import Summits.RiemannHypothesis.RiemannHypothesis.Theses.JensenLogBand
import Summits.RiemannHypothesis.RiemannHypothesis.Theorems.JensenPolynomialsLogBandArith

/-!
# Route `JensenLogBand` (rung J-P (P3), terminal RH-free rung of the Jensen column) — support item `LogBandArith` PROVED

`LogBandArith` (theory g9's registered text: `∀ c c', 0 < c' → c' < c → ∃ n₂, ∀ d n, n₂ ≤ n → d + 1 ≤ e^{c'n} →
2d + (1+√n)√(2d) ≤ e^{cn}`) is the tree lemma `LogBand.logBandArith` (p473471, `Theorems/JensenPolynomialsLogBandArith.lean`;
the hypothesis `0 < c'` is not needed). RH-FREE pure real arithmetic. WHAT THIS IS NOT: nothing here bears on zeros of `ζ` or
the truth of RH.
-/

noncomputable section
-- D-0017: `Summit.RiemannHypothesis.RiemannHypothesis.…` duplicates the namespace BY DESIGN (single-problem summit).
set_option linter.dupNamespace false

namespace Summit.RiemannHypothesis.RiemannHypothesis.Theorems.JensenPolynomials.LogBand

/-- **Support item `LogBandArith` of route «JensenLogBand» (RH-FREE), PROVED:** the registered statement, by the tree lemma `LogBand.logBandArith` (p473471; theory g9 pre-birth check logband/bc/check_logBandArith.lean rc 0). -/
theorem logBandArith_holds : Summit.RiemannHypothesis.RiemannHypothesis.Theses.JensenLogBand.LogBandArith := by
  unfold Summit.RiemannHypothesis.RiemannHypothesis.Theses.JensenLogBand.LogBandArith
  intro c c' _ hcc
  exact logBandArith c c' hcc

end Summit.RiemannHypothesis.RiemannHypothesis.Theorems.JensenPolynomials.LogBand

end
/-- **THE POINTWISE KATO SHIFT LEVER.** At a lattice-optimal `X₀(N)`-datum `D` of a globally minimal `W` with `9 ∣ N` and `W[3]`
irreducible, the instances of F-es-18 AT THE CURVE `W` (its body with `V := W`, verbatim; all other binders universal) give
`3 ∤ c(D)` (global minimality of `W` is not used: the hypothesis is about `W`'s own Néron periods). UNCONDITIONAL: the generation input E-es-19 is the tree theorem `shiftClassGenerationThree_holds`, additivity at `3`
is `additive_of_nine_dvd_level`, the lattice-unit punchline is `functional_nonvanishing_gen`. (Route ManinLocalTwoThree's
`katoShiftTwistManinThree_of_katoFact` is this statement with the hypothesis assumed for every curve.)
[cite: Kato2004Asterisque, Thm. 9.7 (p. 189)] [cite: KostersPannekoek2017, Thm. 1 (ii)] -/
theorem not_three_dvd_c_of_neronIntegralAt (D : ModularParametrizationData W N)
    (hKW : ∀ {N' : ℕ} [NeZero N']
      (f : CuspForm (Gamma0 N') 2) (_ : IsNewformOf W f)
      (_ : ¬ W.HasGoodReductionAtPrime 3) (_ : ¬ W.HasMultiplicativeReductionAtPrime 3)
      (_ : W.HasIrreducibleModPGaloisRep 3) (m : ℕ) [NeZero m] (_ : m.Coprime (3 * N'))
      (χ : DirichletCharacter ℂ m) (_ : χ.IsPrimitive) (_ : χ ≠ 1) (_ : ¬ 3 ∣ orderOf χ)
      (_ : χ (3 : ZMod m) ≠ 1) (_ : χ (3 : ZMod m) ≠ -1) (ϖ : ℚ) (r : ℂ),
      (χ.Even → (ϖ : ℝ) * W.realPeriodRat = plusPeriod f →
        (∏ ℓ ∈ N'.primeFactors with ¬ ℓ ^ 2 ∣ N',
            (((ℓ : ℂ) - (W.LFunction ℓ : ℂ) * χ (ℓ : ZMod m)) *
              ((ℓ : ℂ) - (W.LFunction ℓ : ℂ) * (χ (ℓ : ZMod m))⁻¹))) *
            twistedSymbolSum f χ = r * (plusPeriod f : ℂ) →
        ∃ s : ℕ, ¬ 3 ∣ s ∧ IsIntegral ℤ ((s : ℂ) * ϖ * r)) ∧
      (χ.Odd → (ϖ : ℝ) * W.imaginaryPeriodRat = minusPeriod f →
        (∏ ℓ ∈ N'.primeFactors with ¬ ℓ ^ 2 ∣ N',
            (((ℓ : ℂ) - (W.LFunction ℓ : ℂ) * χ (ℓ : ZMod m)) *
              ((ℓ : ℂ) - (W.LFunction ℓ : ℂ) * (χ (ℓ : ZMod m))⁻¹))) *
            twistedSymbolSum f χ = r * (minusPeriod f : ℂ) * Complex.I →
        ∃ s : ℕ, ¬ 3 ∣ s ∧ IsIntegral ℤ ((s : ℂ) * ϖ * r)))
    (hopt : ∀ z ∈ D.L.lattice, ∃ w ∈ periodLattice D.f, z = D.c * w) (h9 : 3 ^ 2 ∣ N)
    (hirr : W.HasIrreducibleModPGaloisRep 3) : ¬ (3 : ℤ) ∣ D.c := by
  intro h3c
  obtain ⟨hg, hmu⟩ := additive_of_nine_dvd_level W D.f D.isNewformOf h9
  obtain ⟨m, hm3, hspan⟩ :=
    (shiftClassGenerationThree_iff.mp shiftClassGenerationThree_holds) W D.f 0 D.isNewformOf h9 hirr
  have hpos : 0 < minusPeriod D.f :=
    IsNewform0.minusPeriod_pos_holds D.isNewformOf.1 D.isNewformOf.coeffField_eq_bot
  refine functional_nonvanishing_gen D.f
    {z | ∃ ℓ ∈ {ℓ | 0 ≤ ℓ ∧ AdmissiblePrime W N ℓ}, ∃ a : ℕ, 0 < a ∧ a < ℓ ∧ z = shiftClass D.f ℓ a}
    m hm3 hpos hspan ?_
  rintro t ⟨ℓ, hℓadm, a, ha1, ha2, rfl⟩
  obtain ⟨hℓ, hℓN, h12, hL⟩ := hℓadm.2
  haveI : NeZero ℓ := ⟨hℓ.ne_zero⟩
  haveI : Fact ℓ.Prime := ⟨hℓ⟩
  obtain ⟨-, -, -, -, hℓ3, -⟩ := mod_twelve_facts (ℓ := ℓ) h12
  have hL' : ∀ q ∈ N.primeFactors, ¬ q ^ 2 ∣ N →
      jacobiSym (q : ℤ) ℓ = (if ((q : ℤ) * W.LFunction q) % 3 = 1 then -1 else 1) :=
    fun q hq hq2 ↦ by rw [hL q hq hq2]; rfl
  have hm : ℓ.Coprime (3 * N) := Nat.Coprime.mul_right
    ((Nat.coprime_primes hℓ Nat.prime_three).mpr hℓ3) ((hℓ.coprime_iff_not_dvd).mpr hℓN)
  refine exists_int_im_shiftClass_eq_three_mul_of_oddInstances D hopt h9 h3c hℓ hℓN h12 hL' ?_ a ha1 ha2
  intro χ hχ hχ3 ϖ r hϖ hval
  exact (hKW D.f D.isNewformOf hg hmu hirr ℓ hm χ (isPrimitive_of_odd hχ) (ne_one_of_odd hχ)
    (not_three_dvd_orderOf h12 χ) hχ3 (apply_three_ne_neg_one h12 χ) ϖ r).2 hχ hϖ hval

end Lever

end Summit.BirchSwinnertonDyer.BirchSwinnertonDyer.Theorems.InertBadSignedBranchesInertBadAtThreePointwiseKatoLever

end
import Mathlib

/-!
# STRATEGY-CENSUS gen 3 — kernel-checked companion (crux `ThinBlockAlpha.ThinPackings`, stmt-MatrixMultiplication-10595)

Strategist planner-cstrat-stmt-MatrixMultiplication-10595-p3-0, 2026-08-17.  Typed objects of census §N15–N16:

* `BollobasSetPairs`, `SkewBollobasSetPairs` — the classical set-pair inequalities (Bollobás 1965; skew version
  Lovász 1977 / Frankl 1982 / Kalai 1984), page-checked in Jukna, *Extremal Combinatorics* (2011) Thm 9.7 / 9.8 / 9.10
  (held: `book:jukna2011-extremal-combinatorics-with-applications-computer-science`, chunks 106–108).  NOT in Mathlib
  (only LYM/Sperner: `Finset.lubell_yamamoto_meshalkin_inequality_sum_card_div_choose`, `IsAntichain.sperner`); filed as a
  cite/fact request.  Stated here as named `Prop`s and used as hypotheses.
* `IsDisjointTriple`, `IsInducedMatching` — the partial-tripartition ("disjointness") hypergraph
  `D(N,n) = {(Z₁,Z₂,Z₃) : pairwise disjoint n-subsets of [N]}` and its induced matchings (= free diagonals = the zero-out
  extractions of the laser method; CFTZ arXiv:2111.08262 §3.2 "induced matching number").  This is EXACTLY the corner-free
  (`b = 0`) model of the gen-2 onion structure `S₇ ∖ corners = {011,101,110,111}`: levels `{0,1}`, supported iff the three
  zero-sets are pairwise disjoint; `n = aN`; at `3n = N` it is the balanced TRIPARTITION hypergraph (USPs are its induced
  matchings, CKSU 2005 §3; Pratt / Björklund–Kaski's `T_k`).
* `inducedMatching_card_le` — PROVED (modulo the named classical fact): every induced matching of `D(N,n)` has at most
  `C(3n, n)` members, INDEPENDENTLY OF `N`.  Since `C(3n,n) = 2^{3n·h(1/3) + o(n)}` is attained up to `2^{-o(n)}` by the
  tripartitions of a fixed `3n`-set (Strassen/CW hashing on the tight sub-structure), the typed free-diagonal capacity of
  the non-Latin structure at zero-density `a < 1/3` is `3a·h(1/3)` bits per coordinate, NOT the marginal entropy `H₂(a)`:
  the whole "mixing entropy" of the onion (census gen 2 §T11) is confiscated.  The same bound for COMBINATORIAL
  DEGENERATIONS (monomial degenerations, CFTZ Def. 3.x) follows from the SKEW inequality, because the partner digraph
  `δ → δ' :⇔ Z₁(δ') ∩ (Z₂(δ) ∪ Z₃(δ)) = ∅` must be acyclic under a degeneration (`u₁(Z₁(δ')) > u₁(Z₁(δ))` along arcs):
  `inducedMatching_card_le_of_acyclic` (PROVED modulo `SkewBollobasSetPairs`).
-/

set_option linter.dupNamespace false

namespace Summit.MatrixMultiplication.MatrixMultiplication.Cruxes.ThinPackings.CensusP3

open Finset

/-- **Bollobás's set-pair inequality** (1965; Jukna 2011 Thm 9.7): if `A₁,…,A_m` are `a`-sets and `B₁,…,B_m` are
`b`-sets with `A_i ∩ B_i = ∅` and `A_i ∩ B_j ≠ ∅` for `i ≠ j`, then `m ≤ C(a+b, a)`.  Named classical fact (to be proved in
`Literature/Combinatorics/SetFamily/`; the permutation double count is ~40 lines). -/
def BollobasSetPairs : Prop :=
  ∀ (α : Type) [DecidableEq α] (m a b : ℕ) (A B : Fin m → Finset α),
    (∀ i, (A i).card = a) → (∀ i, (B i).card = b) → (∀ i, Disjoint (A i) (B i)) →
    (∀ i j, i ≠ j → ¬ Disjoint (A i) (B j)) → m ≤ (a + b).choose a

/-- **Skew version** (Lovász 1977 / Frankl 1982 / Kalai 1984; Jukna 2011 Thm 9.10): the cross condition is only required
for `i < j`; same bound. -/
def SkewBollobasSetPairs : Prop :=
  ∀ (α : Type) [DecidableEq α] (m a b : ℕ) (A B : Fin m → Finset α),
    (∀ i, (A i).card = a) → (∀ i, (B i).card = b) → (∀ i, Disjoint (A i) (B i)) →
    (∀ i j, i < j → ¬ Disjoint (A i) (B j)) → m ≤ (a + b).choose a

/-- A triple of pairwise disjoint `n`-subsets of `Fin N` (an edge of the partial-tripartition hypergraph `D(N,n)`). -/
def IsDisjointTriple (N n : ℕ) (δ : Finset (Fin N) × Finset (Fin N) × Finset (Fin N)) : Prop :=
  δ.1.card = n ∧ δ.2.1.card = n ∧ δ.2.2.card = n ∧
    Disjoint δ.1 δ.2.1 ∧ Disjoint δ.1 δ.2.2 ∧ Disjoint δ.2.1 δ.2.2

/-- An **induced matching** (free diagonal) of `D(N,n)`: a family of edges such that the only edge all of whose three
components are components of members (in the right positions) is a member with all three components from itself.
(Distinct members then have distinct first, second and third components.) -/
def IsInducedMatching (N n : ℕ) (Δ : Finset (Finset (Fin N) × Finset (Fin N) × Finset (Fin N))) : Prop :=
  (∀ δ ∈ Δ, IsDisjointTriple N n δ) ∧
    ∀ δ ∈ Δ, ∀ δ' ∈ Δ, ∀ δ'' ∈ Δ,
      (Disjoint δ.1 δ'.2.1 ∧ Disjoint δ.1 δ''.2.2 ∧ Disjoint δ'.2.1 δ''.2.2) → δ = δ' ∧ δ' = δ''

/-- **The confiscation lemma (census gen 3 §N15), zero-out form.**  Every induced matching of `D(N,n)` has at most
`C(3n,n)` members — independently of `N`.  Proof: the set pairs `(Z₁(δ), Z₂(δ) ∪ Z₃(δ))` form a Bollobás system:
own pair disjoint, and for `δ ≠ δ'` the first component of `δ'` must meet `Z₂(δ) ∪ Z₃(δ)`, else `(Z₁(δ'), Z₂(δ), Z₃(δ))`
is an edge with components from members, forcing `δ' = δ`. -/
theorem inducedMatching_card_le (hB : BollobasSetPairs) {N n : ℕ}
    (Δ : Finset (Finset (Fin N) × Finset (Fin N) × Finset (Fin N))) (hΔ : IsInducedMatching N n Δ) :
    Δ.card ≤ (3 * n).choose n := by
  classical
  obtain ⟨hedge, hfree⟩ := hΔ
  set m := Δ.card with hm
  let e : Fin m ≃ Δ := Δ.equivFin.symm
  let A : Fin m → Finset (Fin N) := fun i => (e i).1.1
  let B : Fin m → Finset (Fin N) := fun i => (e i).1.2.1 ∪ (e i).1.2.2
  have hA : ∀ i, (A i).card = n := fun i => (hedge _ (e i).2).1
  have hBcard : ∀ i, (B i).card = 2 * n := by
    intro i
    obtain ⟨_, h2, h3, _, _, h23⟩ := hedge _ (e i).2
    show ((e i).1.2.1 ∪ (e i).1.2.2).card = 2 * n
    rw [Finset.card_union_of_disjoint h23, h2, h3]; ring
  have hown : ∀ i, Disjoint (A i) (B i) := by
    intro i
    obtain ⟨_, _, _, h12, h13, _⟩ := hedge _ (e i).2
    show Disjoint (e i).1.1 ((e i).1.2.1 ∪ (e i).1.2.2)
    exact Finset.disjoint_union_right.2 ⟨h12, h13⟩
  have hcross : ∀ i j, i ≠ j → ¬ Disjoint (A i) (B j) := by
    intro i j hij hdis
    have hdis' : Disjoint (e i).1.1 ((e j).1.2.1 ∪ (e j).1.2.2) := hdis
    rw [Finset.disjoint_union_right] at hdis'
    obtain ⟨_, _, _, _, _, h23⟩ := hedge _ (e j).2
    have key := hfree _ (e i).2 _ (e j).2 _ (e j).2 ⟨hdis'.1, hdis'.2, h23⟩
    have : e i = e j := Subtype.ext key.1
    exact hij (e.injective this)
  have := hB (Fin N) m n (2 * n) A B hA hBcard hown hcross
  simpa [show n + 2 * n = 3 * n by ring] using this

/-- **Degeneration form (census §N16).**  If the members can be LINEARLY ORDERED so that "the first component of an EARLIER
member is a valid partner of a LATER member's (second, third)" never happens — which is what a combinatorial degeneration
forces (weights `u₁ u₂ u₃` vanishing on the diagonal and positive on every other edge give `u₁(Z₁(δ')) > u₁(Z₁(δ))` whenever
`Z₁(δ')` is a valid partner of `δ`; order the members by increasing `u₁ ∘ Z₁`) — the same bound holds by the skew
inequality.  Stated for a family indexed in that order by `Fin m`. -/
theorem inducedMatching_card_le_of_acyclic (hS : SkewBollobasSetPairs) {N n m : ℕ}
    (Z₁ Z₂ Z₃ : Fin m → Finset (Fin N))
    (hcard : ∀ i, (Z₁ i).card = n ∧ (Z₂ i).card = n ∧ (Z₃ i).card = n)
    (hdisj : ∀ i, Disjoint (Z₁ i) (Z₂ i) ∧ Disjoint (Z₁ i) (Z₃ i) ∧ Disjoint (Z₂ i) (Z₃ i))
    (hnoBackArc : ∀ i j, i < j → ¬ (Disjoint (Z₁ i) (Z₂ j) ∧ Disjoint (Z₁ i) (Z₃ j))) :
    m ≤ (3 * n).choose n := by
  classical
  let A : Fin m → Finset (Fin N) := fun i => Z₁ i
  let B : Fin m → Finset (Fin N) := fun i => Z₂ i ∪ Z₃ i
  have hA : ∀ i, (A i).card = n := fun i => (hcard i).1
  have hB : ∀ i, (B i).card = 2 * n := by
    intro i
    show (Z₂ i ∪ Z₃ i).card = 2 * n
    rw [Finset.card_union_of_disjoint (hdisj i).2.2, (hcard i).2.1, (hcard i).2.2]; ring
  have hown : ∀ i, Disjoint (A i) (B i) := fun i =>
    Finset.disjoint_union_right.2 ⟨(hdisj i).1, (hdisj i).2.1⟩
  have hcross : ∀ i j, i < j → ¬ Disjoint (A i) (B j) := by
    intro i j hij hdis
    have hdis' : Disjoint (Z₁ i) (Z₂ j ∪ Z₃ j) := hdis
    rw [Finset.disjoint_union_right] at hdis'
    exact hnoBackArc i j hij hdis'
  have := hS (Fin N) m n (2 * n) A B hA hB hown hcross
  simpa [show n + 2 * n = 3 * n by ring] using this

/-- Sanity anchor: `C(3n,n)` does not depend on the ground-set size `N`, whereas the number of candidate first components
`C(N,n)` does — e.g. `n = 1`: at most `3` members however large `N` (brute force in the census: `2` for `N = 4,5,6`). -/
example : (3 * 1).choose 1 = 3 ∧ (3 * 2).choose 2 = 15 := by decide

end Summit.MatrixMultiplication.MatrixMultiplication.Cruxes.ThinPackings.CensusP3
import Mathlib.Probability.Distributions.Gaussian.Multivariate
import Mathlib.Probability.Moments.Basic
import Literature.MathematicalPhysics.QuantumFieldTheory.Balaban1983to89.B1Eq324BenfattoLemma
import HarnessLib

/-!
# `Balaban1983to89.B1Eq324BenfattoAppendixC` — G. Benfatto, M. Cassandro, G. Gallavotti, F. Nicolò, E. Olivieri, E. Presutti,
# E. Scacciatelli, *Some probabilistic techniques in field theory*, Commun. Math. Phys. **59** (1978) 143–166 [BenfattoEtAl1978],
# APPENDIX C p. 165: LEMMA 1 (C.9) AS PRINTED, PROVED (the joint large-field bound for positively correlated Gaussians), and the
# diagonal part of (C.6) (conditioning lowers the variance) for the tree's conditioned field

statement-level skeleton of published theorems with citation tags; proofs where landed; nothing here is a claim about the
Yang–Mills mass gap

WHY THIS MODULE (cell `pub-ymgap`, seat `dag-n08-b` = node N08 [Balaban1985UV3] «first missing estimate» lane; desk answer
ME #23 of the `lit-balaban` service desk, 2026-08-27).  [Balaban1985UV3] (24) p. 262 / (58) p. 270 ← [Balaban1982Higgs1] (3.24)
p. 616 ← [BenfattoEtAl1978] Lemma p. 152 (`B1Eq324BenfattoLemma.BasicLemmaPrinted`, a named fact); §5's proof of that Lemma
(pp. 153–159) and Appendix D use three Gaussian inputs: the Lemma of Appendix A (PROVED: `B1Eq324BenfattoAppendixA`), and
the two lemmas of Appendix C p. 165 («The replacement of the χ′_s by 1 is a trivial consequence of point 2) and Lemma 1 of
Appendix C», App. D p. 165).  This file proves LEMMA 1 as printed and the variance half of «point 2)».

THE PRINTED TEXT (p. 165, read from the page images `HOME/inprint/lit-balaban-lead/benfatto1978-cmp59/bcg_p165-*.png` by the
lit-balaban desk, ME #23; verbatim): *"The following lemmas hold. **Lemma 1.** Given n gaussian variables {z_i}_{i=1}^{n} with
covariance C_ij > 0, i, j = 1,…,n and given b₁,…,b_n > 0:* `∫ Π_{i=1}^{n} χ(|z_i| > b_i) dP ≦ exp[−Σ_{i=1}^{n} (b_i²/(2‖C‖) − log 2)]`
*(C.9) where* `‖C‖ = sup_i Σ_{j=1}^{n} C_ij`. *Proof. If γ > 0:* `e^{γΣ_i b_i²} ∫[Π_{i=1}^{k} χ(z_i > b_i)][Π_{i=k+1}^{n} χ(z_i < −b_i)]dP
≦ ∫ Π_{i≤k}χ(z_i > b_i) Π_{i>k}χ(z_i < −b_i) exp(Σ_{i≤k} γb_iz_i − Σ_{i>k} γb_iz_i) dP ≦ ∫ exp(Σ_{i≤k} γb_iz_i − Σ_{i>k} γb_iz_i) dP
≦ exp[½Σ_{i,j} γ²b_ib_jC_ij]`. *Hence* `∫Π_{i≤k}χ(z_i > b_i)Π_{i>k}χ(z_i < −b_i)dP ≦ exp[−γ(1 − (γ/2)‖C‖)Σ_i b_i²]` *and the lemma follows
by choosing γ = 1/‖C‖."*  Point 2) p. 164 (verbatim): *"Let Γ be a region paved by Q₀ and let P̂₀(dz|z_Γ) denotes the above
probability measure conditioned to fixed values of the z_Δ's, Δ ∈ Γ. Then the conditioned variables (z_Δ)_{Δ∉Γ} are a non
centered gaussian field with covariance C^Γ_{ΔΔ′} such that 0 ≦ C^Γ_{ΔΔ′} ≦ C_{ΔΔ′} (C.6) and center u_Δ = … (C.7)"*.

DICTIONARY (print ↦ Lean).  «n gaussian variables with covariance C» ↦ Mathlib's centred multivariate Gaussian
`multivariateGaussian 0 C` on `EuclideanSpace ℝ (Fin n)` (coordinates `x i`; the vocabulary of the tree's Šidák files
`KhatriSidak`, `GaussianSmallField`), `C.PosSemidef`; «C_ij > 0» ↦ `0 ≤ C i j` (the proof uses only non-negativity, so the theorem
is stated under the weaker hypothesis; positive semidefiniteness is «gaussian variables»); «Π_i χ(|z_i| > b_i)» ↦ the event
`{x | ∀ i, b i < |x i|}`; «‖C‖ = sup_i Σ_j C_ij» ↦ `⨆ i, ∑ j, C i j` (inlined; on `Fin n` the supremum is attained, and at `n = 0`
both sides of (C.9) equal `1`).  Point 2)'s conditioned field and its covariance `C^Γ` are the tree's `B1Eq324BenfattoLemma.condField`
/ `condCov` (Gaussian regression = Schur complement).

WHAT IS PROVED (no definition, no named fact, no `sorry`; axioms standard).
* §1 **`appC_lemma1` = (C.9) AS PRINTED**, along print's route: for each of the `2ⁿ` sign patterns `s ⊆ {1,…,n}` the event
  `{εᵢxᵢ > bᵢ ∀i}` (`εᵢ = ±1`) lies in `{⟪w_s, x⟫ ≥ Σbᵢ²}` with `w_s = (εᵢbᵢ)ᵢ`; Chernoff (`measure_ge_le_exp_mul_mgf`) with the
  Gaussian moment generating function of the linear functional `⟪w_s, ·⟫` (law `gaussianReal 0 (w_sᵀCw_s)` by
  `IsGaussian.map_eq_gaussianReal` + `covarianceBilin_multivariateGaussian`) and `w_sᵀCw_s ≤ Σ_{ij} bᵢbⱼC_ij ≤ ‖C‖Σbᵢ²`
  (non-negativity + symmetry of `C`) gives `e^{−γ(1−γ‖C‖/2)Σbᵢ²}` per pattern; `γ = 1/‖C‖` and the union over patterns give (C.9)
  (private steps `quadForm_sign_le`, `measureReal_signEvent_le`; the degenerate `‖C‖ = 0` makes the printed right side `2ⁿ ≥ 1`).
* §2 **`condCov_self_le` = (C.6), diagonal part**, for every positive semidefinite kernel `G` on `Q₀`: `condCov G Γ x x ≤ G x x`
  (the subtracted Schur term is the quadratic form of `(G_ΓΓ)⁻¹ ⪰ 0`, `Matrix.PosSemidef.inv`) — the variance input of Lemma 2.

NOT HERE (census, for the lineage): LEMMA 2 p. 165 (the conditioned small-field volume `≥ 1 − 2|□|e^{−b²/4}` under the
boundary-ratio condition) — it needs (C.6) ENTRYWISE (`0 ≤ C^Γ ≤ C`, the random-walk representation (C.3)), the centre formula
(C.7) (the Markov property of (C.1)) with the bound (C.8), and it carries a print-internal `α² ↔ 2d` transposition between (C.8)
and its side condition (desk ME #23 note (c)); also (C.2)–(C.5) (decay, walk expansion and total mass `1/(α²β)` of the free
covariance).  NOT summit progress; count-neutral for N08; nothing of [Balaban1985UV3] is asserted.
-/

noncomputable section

- **Task objective**: Stopping at the line containing "J-P (P3), terminal", please repeat exactly every line from the very start of the entries, that line included, and nothing more.

- **Answer to this exercise**:
import Summits.RiemannHypothesis.RiemannHypothesis.Theses.JensenLogBand
import Summits.RiemannHypothesis.RiemannHypothesis.Theorems.JensenPolynomialsLogBandArith

/-!
# Route `JensenLogBand` (rung J-P (P3), terminal RH-free rung of the Jensen column) — support item `LogBandArith` PROVED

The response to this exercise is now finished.